Which comes first – my role as a doctor or my role as a human being ?
Recently, with clinical need exceeding inpatient bed availability, patients have been forced to spend the night boarded in their local Emergency Departments. Which brings me to my dilemma.
Imagine I come in at 8 am. I start with a “ward” round on these overnight patients. I come to patient number two and find a frail 81 year old lady who has been in ED for hours with very little to eat or drink. I look for a health care assistant or hospital volunteer who could bring my patient some breakfast. There isn’t anyone. I look for my patient’s nurse and find she is stretched between several other patients, about to start antibiotics on someone septic while simultaneously organising the urgent transfer of a patient she needs to take down to CT. (gone for another 30-40 minutes at least). So it comes down to me – do I stop the round and make tea and toast for this lady and other overnight stay patients myself ? Or do I delegate the task – knowing it may be an hour or more before it gets done – and instead check whether the remaining boarded patients have serious medical problems to sort ?
I honestly don’t know. Like Australian Lieutenant General David Morrison, I believe the standard you walk past is the standard you accept.
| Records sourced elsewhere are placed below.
/-- **THE `d ≤ 3` HALF OF THE CRUX WITH ONLY THE HYPOTHESES ITS PAPER PROOF USES** (cycle-3
bookkeeping of (E), §11 (M)): `H²(𝒳, 𝒪)[p] = 0` (weight-1 transitions and the weight-1 part of the
pro-obstruction group) and `H³(𝒳, Ω¹_{𝒳/W})[p] = 0` (weight-2 transitions, `δ = 0`, and the weight-2 part
`H³(𝒳,Ω¹)` of the pro-obstruction group). Every other clause of `HodgeTorsionFree` — `H^b(𝒪)` for
`b ≠ 2`, `H^b(Ω¹)` for `b ≠ 3` — is DECORATION for `d ≤ 3` on paper (`H¹(𝒳,𝒪)` is even automatically
torsion-free: `H⁰(X_k,𝒪) = k`; torsion in `H³(𝒪)` only contributes its `p`-adic Tate module `= 0` to the
limit). TRUE on paper; implies `CruxLowDim` formally (`cruxLowDim_of_minimal`). A prover who lands this
stronger statement lands the `d ≤ 3` half of P1a; a refuter looking for a `d ≤ 3` witness may IGNORE all
torsion hypotheses except these two. -/
def CruxThreefoldMinimal : Prop :=
  ∀ (p : ℕ) [Fact p.Prime] (k : Type) [Field k] [CharP k p] [PerfectRing k p] (d : ℕ)
    (𝒳 : SchemeOver (WittVector p k)), IsSmoothProperModel d 𝒳 →
    Crystalline.IsProjectiveOverRing 𝒳 → d + 6 < p → d ≤ 3 →
    (∀ x : structureSheafCohomology 𝒳.left 2, (p : ℤ) • x = 0 → x = 0) →
    (∀ x : hodgeCohomologyOne 𝒳 3, (p : ℤ) • x = 0 → x = 0) →
    ∀ (E₁ : (specialFibre 𝒳).left.Modules) (hE₁ : IsFiniteLocallyFree E₁),
      ClassLiftsImplyObjectLifts 𝒳 E₁ → RationalProLift 𝒳 E₁ hE₁ → LiftsFormally 𝒳 E₁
And this is a standard I can not accept.
My friend and colleague Damian Roland wrote about being the kind of consultant who answers the telephone.
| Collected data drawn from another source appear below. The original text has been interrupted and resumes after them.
import Mathlib.NumberTheory.Padics.Complex
import Mathlib.Topology.Instances.Matrix
import Mathlib.Topology.Algebra.MvPolynomial
import Mathlib.LinearAlgebra.Matrix.Charpoly.Univ
import Mathlib.Analysis.Normed.Group.Ultra
import Mathlib.Algebra.Order.Archimedean.Basic
import Mathlib.Algebra.MvPolynomial.CommRing
import Mathlib.Algebra.MvPolynomial.Variables
import Summits.Langlands.Langlands.Theorems.PhantomRMYoshidaResiduallyYoshidaLiftingCrossRegularDefs
import Literature.NumberTheory.GaloisRepresentations.FrobeniusDensity
import Literature.NumberTheory.Automorphic.ChebotarevArtinRepHolds
import Literature.NumberTheory.GaloisRepresentations.CompactImageCharpolyIntegral
import HarnessLib

/-!
# The limit `N → ∞` at fixed level (Hecke-span congruences force automorphy)

Stub `stub_limitAtFixedLevel` (S5b) of line `cross-regular-annihilator-primes` for the crux
`Summit.Langlands.Langlands.Theses.PhantomRMYoshida.ResiduallyYoshidaLifting` (stmt-Langlands-13639),
over the landed currency `Theorems/PhantomRMYoshidaResiduallyYoshidaLiftingCrossRegularDefs.lean`
(`Sh`, `Member`, `HSC`, `Aut` of namespace
`Summit.Langlands.Langlands.Cruxes.ResiduallyYoshidaLifting.CrossRegularAnnihilatorPrimes`).

Let `p` be a prime and `ρ : Γ_ℚ → GL₄(ℚ̄_p)` continuous of the crux's shape `Sh` (in particular
unramified almost everywhere).  Fix a level `𝔫₁` and an infinity type `T₁`, and suppose:

* (CATALOGUE) finitely many members `(πc j, rc j)`, `j < s`, of the Hecke family of level `K(𝔫₁)` and
  type `T₁` (`Member`) such that EVERY member `(π, r)` of that family has the same characteristic
  polynomials as some `rc j`, pointwise on `Γ_ℚ`;
* (FAMILIES) for every `N`, finitely many members `(πf i, ρf i)` of the same family to which `ρ` is
  Hecke-span congruent modulo `p^N` (`HSC N`): away from a finite set `S` of places, every
  `ℤ̄_p`-polynomial relation among the coefficients of the integral Frobenius polynomials of the `ρf i`
  holds for those of `ρ` modulo `p^N`.

Then `ρ` is automorphic (`Aut`): some `πc j` matches `ρ` at almost all places.

Proof (the last step, "`N → ∞`", of Khare–Thorne style successive approximation; Thorne 2016,
Cor. 4.15).  If `det(X - ρ(g)) = det(X - rc j (g))` for all `g` and some `j`, the matching clause of
`Member` for `(πc j, rc j)` transfers verbatim to `ρ` (Frobenius polynomials are values of `det(X - ·)`),
and `ρ` is unramified almost everywhere by `Sh`.  Otherwise pick, for each `j`, an element `g_j` and an
index `d_j` with `δ_j := c_{d_j}(ρ(g_j)) - c_{d_j}(rc j (g_j)) ≠ 0` (`c_d` = `d`-th coefficient of the
characteristic polynomial), and `N` with `‖p‖^N < ∏_j ‖δ_j‖`.  Take the family and the finite set `S` at
depth `N`.  The coefficients `c_d` are continuous on `Γ_ℚ` (polynomials in the matrix entries, Mathlib
`Matrix.charpoly.univ`) and arithmetic Frobenii at places outside `S` are dense
(`absoluteGaloisGroup.frobenius_dense`, from the proved Chebotarev theorem `chebotarev_artinRep_holds`),
so there are Frobenii `φ_j` at places `v_j ∉ S` with `‖κ_j(φ_j) - δ_j‖ < ‖δ_j‖`, whence
`‖κ_j(φ_j)‖ = ‖δ_j‖` (ultrametric), where `κ_j(g) := c_{d_j}(ρ(g)) - c_{d_j}(rc j (g))`.  With `Pc_j` the
integral model of `det(X - rc j (φ_j))` (`FramedGaloisRep.exists_charpoly_eq_map`), the polynomial
`F := ∏_j (X_{(v_j, d_j)} - (Pc_j)_{d_j})` has variables at places outside `S` and vanishes at every
member `(πf i, ρf i)` (its Frobenius polynomial at `v_{j(i)}` IS `Pc_{j(i)}` for the catalogue index
`j(i)` of the member, both being integral models of `det(X - ρf i (φ_{j(i)})) = det(X - rc_{j(i)}(φ_{j(i)}))`).
Hence `p^N` divides `F` evaluated at the Frobenius coefficients of `ρ`, which is `∏_j x_j` with
`x_j ∈ ℤ̄_p`, `x_j = κ_j(φ_j)` in `ℚ̄_p`; taking norms, `∏_j ‖δ_j‖ ≤ ‖p‖^N`, a contradiction.

## References

* J. Thorne, *Automorphy of some residually dihedral Galois representations*, Math. Ann. 364
  (2016), Thm. 4.14, Cor. 4.15. [Thorne2016]
* J.-P. Serre, *Abelian ℓ-adic representations and elliptic curves* (1968), Ch. I §2.2 Cor. 2 (a)
  (Frobenii are dense), §2.3 (a semisimple representation is determined by its Frobenius
  polynomials). [SerreAbelianLadic1968]
-/

noncomputable section

-- `Summit.Langlands.Langlands.…` (summit = sub-problem name, D-0017 layout) trips `dupNamespace` on every decl.
set_option linter.dupNamespace false

open Field IsDedekindDomain Filter Topology Polynomial
open scoped NumberField Valued

namespace Summit.Langlands.Langlands.Cruxes.ResiduallyYoshidaLifting.CrossRegularAnnihilatorPrimes

open Literature.NumberTheory.GaloisRepresentations

section Helpers

variable {p : ℕ} [Fact p.Prime]

/-- `0 < ‖p‖ < 1` in `ℚ̄_p`. [folklore] -/
private theorem norm_p_pos_lt_one : 0 < ‖(p : PadicAlgCl p)‖ ∧ ‖(p : PadicAlgCl p)‖ < 1 := by
  -- adapted from `Theorems/PhantomRMYoshidaResiduallyYoshidaLiftingCrossRegularSupply.lean`
  have hp : (1 : ℝ) < p := by exact_mod_cast (Fact.out : p.Prime).one_lt
  rw [← map_natCast (algebraMap ℚ_[p] (PadicAlgCl p)) p, norm_algebraMap', Padic.norm_p]
  exact ⟨inv_pos.2 (zero_lt_one.trans hp), inv_lt_one_of_one_lt₀ hp⟩

/-- Elements of the valuation ring `ℤ̄_p = 𝒪[ℚ̄_p]` have norm `≤ 1` (`Valued.v x = ‖x‖₊`). [folklore] -/
private theorem norm_subtype_le_one (t : 𝒪[PadicAlgCl p]) :
    ‖(𝒪[PadicAlgCl p]).subtype t‖ ≤ 1 := by
  have h : Valued.v (t : PadicAlgCl p) ≤ 1 := t.2
  rw [PadicAlgCl.valuation_def] at h
  exact_mod_cast h

/-- In an ultrametric normed group, `‖a - b‖ < ‖b‖` forces `‖a‖ = ‖b‖` (all triangles are
isosceles). [folklore] -/
private theorem norm_eq_of_norm_sub_lt {E : Type*} [SeminormedAddCommGroup E] [IsUltrametricDist E]
    {a b : E} (h : ‖a - b‖ < ‖b‖) : ‖a‖ = ‖b‖ := by
  have h1 := IsUltrametricDist.norm_add_eq_max_of_norm_ne_norm (ne_of_lt h)
  rwa [sub_add_cancel, max_eq_right h.le] at h1

/-- The coefficients of the characteristic polynomial depend continuously on the matrix (they are
polynomials in the entries: Mathlib `Matrix.charpoly.univ`). [folklore] -/
private theorem continuous_charpoly_coeff {X A : Type*} [TopologicalSpace X] [CommRing A]
    [TopologicalSpace A] [IsTopologicalRing A] {n : Type*} [Fintype n] [DecidableEq n]
    {f : X → Matrix n n A} (hf : Continuous f) (i : ℕ) :
    Continuous fun x => (f x).charpoly.coeff i := by
  -- adapted from `Theorems/PhantomRMYoshidaResiduallyYoshidaLiftingCrossRegularSupply.lean`
  have h : (fun x => (f x).charpoly.coeff i) = fun x =>
      MvPolynomial.eval (fun ij : n × n => f x ij.1 ij.2) ((Matrix.charpoly.univ A n).coeff i) := by
    funext x
    exact (Matrix.charpoly.univ_coeff_eval₂Hom n (RingHom.id A) (fun ij : n × n => f x ij.1 ij.2) i).symm
  rw [h]
  exact (MvPolynomial.continuous_eval _).comp (continuous_pi fun ij => hf.matrix_elem ij.1 ij.2)

end Helpers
Another friend (and fellow ED consultant) routinely pushes patients on trolleys to the CT scanner when a hospital porter isn’t available.
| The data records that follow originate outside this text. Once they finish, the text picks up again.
import Literature.MathematicalPhysics.QuantumLattice.WilsonDiracAP
import Summits.QuantumFields.QCD.Theorems.QuarksAsStableActionCriticalLineDiamagnetismStubHadamardUpper
import Summits.QuantumFields.QCD.Theorems.QuarksAsStableActionCriticalLineDiamagnetismStubFreeDetFormula
import Summits.QuantumFields.QCD.Theorems.QuarksAsStableActionCriticalLineDiamagnetismStubFreeSymbolSum
import Summits.QuantumFields.QCD.Theorems.QuarksAsStableActionCriticalLineDiamagnetismStubCellIncidence
import Summits.QuantumFields.QCD.Theorems.QuarksAsStableActionCriticalLineDiamagnetismStubQuarkChessboardOfSchwarz
import Summits.QuantumFields.QCD.Theorems.QuarksAsStableActionCriticalLineDiamagnetismStubCellGainOfGauged
import Summits.QuantumFields.QCD.Theorems.QuarksAsStableActionCriticalLineDiamagnetismStubBlochFactorisation
import Summits.QuantumFields.QCD.Theorems.QuarksAsStableActionCriticalLineDiamagnetismStubFreeBlochBlocks
import Summits.QuantumFields.QCD.Theorems.QuarksAsStableActionCriticalLineDiamagnetismStubCellDetFactorisation
import Summits.QuantumFields.QCD.Theorems.QuarksAsStableActionCriticalLineDiamagnetismStubDetPerturbIR
import Summits.QuantumFields.QCD.Theorems.QuarksAsStableActionCriticalLineDiamagnetismStubLogDetSecondOrder
import Summits.QuantumFields.QCD.Theorems.QuarksAsStableActionCriticalLineDiamagnetismStubDeltaBounds
import Summits.QuantumFields.QCD.Theorems.QuarksAsStableActionCriticalLineDiamagnetismStubBlochLatticeSum
import Summits.QuantumFields.QCD.Theorems.QuarksAsStableActionCriticalLineDiamagnetismStubTilingCellData
import Summits.QuantumFields.QCD.Theorems.QuarksAsStableActionCriticalLineDiamagnetismStubCellGainTilingGlue
import Summits.QuantumFields.QCD.Theorems.QuarksAsStableActionCriticalLineDiamagnetismStubBlockEstimate
import Summits.QuantumFields.QCD.Theorems.QuarksAsStableActionCriticalLineDiamagnetismStubCellGainCore
import Summits.QuantumFields.QCD.Theorems.QuarksAsStableActionCriticalLineDiamagnetismStubCellRegauge
import Summits.QuantumFields.QCD.Theorems.QuarksAsStableActionCriticalLineDiamagnetismStubBackgroundSchwarz
import Summits.QuantumFields.QCD.Theorems.QuarksAsStableActionCriticalLineDiamagnetismStubTadpole
import Summits.QuantumFields.QCD.Theorems.QuarksAsStableActionCriticalLineDiamagnetismStubUnitaryCellIneq
import Summits.QuantumFields.QCD.Theorems.QuarksAsStableActionCriticalLineDiamagnetismStubBilinearBounds
import Summits.QuantumFields.QCD.Theorems.QuarksAsStableActionCriticalLineDiamagnetismStubOneLoopMarginOfAux
import Summits.QuantumFields.QCD.Theorems.QuarksAsStableActionCriticalLineDiamagnetismStubTilingCombinatorics
import Summits.QuantumFields.QCD.Theorems.QuarksAsStableActionCriticalLineDiamagnetismStubTwistCounting
import Summits.QuantumFields.QCD.Theorems.QuarksAsStableActionCriticalLineDiamagnetismStubMassLipschitz
import Summits.QuantumFields.QCD.Theorems.QuarksAsStableActionCriticalLineDiamagnetismStubWardKernel
import Summits.QuantumFields.QCD.Theorems.QuarksAsStableActionCriticalLineDiamagnetismStubBlockMargin3b
import Summits.QuantumFields.QCD.Theorems.QuarksAsStableActionCriticalLineDiamagnetismStubBlockMargin0
import Summits.QuantumFields.QCD.Theorems.QuarksAsStableActionCriticalLineDiamagnetismStubBlockMargin1
import Summits.QuantumFields.QCD.Theorems.QuarksAsStableActionCriticalLineDiamagnetismStubBlockMargin2
import Summits.QuantumFields.QCD.Theorems.QuarksAsStableActionCriticalLineDiamagnetismStubBlockMargin3a
import Summits.QuantumFields.QCD.Theorems.QuarksAsStableActionCriticalLineDiamagnetismStubGaugeCoercive
import Summits.QuantumFields.QCD.Theorems.QuarksAsStableActionCriticalLineDiamagnetismHessianMarginOfStubsAux
import Summits.QuantumFields.QCD.Theorems.QuarksAsStableActionCriticalLineDiamagnetismStubCornerCounting
import Summits.QuantumFields.QCD.Theorems.QuarksAsStableActionCriticalLineDiamagnetismHessianMarginOfStubsAux2
import Summits.QuantumFields.QCD.Theorems.QuarksAsStableActionCriticalLineDiamagnetismStubHessianMargin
While noble and good for the individual patient concerned, I wonder if such actions might weaken the system further, putting future patients (and staff) at greater risk. (“We don’t need more reception staff / porters / health care assistants – the doctor can answer the phone / push the trolley / get breakfast…”)
I guess some of it depends on how we as doctors communicate these issues to hospital managers, and how hospital managers in turn respond.